• **GOAL OF THE EXERCISE**
The expected output is exactly the lines below, starting at the line with "rw [Finset.mem_range] at hj" and ending at the line with "bRank k (b ⬝ᵥ", both included; no other line belongs in it.

*** DATASET Section Begins ***

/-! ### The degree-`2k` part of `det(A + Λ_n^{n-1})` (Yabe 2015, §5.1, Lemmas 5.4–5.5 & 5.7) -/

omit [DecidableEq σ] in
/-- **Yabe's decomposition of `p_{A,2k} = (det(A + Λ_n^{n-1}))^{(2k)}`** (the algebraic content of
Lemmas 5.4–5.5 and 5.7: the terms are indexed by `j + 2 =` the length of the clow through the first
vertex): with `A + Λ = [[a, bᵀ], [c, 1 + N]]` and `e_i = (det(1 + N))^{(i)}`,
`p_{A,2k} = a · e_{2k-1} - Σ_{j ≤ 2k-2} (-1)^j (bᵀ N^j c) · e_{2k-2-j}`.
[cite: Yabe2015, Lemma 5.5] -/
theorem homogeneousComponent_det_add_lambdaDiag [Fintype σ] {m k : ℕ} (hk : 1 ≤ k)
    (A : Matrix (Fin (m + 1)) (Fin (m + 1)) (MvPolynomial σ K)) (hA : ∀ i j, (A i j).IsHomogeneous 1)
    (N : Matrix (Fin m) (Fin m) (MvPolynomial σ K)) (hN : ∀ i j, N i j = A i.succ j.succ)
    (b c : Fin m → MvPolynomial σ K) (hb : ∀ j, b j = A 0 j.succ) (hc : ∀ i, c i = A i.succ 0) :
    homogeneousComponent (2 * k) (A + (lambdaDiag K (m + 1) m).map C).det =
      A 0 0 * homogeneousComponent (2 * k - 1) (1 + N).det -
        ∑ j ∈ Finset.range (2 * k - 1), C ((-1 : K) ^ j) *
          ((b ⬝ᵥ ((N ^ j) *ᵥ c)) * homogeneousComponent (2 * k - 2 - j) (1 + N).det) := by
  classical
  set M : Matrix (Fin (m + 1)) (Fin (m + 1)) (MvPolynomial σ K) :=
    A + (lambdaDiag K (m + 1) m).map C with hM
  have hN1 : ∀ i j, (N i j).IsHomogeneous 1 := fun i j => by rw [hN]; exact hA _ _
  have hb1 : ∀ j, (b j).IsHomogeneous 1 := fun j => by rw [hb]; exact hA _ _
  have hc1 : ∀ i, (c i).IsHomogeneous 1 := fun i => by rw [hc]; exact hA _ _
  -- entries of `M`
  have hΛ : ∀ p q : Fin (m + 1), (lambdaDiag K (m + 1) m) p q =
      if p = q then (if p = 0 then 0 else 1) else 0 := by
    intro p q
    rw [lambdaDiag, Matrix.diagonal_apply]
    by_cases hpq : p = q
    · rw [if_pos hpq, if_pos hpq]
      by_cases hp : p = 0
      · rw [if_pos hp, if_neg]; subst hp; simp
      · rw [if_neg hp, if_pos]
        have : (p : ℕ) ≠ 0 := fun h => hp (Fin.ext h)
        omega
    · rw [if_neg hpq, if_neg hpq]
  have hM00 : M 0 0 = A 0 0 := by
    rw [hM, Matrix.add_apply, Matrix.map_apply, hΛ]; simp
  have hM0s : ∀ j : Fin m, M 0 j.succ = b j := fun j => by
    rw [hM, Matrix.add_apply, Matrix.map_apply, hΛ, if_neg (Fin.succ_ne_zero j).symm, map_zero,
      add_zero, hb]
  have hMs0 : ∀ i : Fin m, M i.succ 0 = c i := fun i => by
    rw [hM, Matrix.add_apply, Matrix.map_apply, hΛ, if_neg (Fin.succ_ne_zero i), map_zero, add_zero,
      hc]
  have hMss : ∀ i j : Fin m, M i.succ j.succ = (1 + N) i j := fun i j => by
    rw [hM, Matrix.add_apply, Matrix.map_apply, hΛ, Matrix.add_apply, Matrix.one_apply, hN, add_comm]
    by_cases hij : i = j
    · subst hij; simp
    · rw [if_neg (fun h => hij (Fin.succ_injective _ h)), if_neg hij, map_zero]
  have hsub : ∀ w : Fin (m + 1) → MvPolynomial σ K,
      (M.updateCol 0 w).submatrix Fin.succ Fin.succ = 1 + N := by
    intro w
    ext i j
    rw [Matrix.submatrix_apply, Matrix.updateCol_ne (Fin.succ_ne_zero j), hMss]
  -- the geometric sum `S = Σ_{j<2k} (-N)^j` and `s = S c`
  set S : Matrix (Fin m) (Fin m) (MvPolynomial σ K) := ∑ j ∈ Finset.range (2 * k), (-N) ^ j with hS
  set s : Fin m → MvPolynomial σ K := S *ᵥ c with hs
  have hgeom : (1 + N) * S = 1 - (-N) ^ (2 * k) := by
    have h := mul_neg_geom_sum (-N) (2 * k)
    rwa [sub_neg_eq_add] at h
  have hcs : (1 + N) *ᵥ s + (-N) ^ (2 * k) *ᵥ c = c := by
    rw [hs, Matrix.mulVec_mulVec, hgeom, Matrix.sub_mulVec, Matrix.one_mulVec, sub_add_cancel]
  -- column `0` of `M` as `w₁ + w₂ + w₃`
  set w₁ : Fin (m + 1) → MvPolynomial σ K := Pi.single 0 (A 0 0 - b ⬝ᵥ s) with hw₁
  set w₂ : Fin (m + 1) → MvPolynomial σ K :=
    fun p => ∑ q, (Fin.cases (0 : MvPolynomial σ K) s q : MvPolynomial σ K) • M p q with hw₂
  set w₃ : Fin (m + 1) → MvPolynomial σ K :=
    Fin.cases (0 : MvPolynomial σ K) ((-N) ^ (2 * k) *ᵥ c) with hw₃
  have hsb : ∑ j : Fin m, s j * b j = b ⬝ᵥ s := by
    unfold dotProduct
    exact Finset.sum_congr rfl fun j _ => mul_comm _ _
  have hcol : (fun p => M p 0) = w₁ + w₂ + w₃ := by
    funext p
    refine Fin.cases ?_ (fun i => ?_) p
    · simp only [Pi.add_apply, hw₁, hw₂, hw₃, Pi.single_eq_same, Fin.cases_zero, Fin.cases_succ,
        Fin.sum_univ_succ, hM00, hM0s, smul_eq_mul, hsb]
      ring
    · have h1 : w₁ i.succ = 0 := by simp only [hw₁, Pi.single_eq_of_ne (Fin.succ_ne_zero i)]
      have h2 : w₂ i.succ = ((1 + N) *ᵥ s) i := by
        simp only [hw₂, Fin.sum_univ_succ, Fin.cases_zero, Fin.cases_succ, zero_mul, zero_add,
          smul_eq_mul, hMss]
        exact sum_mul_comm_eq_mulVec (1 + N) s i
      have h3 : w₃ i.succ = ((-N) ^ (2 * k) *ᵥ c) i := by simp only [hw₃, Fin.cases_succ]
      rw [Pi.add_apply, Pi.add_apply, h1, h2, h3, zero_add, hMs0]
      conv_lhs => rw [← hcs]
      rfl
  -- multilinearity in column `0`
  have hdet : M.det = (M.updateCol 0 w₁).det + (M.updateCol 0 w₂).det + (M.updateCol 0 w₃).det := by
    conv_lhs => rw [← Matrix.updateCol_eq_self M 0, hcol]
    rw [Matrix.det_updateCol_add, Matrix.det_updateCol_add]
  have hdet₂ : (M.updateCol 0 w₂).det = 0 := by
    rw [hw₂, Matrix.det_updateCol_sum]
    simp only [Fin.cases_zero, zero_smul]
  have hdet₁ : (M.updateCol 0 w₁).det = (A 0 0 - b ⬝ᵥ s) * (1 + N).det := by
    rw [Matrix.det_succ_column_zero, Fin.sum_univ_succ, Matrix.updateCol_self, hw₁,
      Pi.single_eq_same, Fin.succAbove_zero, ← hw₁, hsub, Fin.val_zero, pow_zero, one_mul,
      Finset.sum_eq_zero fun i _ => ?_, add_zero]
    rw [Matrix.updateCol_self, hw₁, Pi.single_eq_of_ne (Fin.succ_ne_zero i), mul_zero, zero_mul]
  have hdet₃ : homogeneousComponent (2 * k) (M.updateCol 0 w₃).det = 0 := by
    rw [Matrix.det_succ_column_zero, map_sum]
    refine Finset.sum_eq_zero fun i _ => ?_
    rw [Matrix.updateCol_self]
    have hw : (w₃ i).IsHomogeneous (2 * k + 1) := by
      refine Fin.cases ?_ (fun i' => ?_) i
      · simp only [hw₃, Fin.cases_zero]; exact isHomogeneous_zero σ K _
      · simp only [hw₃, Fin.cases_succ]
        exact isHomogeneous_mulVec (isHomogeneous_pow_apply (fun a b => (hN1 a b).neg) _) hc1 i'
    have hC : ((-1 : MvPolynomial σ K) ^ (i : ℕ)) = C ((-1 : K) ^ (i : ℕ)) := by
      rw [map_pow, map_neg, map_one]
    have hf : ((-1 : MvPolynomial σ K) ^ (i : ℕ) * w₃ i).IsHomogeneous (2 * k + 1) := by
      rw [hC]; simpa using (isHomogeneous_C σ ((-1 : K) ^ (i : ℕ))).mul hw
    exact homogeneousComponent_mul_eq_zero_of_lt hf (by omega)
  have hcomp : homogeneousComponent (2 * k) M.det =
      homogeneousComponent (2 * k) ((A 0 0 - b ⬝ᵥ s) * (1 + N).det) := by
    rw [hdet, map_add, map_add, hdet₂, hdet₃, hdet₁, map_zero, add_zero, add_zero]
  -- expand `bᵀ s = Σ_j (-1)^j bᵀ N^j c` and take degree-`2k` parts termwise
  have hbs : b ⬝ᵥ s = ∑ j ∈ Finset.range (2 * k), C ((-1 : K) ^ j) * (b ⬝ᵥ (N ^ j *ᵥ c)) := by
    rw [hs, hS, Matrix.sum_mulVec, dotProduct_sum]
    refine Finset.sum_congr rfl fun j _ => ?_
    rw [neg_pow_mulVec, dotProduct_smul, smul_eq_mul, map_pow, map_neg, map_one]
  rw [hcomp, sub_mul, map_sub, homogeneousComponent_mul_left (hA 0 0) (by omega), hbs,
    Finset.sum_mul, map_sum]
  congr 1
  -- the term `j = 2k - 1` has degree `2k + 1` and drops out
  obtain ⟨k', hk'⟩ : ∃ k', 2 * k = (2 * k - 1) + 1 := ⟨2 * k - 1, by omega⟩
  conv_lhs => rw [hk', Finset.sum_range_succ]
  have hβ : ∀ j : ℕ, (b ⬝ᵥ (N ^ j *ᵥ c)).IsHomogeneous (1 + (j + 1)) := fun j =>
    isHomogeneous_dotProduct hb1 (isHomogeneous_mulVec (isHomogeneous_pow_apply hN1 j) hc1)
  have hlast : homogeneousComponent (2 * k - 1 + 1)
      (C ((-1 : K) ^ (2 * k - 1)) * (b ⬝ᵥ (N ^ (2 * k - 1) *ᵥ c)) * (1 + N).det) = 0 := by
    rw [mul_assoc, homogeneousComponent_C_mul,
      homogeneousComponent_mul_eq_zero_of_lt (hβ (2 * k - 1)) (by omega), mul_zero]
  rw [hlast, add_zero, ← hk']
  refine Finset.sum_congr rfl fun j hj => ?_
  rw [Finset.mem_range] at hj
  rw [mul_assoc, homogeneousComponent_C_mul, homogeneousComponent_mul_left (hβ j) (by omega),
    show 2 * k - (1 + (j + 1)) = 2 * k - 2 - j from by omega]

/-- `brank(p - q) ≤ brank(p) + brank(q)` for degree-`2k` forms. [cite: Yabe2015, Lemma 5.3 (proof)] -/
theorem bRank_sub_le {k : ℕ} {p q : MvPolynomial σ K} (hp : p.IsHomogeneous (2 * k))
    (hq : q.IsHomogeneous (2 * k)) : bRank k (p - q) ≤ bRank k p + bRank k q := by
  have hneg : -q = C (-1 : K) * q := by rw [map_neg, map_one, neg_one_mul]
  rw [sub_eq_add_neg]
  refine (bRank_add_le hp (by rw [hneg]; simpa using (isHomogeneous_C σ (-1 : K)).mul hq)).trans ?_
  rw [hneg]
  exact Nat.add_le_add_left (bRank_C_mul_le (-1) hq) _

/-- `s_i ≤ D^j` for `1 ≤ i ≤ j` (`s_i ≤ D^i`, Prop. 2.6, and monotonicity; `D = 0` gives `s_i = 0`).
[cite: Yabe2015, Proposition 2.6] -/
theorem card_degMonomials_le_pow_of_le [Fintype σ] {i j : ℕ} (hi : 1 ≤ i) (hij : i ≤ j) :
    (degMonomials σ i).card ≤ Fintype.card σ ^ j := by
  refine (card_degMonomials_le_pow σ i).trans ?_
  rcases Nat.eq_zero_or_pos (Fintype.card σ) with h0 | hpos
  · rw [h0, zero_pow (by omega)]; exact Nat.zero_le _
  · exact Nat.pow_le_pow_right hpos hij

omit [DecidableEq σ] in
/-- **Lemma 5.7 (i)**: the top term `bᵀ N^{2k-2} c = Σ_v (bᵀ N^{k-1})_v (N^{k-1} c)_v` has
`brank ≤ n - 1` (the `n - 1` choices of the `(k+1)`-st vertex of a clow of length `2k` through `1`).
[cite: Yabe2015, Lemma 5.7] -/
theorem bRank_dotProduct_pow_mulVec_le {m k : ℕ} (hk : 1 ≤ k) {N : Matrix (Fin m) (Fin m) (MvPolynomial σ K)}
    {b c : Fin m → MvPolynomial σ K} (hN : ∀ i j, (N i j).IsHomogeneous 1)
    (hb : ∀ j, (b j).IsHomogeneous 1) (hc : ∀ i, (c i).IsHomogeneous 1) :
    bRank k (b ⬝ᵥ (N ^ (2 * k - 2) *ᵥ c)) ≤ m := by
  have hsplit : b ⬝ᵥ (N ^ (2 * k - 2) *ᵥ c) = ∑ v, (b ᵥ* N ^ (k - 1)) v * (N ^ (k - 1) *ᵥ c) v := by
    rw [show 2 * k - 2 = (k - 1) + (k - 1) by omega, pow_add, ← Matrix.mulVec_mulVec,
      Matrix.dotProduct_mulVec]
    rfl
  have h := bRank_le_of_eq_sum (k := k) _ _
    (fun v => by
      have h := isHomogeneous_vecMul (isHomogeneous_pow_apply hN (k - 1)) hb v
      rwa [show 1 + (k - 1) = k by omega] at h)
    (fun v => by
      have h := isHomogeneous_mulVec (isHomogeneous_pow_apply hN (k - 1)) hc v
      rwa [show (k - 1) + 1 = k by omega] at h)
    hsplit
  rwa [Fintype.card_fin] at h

*** DATASET Section Ends ***

• **RESULT OF THIS EXERCISE**
  rw [Finset.mem_range] at hj
  rw [mul_assoc, homogeneousComponent_C_mul, homogeneousComponent_mul_left (hβ j) (by omega),
    show 2 * k - (1 + (j + 1)) = 2 * k - 2 - j from by omega]

/-- `brank(p - q) ≤ brank(p) + brank(q)` for degree-`2k` forms. [cite: Yabe2015, Lemma 5.3 (proof)] -/
theorem bRank_sub_le {k : ℕ} {p q : MvPolynomial σ K} (hp : p.IsHomogeneous (2 * k))
    (hq : q.IsHomogeneous (2 * k)) : bRank k (p - q) ≤ bRank k p + bRank k q := by
  have hneg : -q = C (-1 : K) * q := by rw [map_neg, map_one, neg_one_mul]
  rw [sub_eq_add_neg]
  refine (bRank_add_le hp (by rw [hneg]; simpa using (isHomogeneous_C σ (-1 : K)).mul hq)).trans ?_
  rw [hneg]
  exact Nat.add_le_add_left (bRank_C_mul_le (-1) hq) _

/-- `s_i ≤ D^j` for `1 ≤ i ≤ j` (`s_i ≤ D^i`, Prop. 2.6, and monotonicity; `D = 0` gives `s_i = 0`).
[cite: Yabe2015, Proposition 2.6] -/
theorem card_degMonomials_le_pow_of_le [Fintype σ] {i j : ℕ} (hi : 1 ≤ i) (hij : i ≤ j) :
    (degMonomials σ i).card ≤ Fintype.card σ ^ j := by
  refine (card_degMonomials_le_pow σ i).trans ?_
  rcases Nat.eq_zero_or_pos (Fintype.card σ) with h0 | hpos
  · rw [h0, zero_pow (by omega)]; exact Nat.zero_le _
  · exact Nat.pow_le_pow_right hpos hij

omit [DecidableEq σ] in
/-- **Lemma 5.7 (i)**: the top term `bᵀ N^{2k-2} c = Σ_v (bᵀ N^{k-1})_v (N^{k-1} c)_v` has
`brank ≤ n - 1` (the `n - 1` choices of the `(k+1)`-st vertex of a clow of length `2k` through `1`).
[cite: Yabe2015, Lemma 5.7] -/
theorem bRank_dotProduct_pow_mulVec_le {m k : ℕ} (hk : 1 ≤ k) {N : Matrix (Fin m) (Fin m) (MvPolynomial σ K)}
    {b c : Fin m → MvPolynomial σ K} (hN : ∀ i j, (N i j).IsHomogeneous 1)
    (hb : ∀ j, (b j).IsHomogeneous 1) (hc : ∀ i, (c i).IsHomogeneous 1) :
    bRank k (b ⬝ᵥ (N ^ (2 * k - 2) *ᵥ c)) ≤ m := by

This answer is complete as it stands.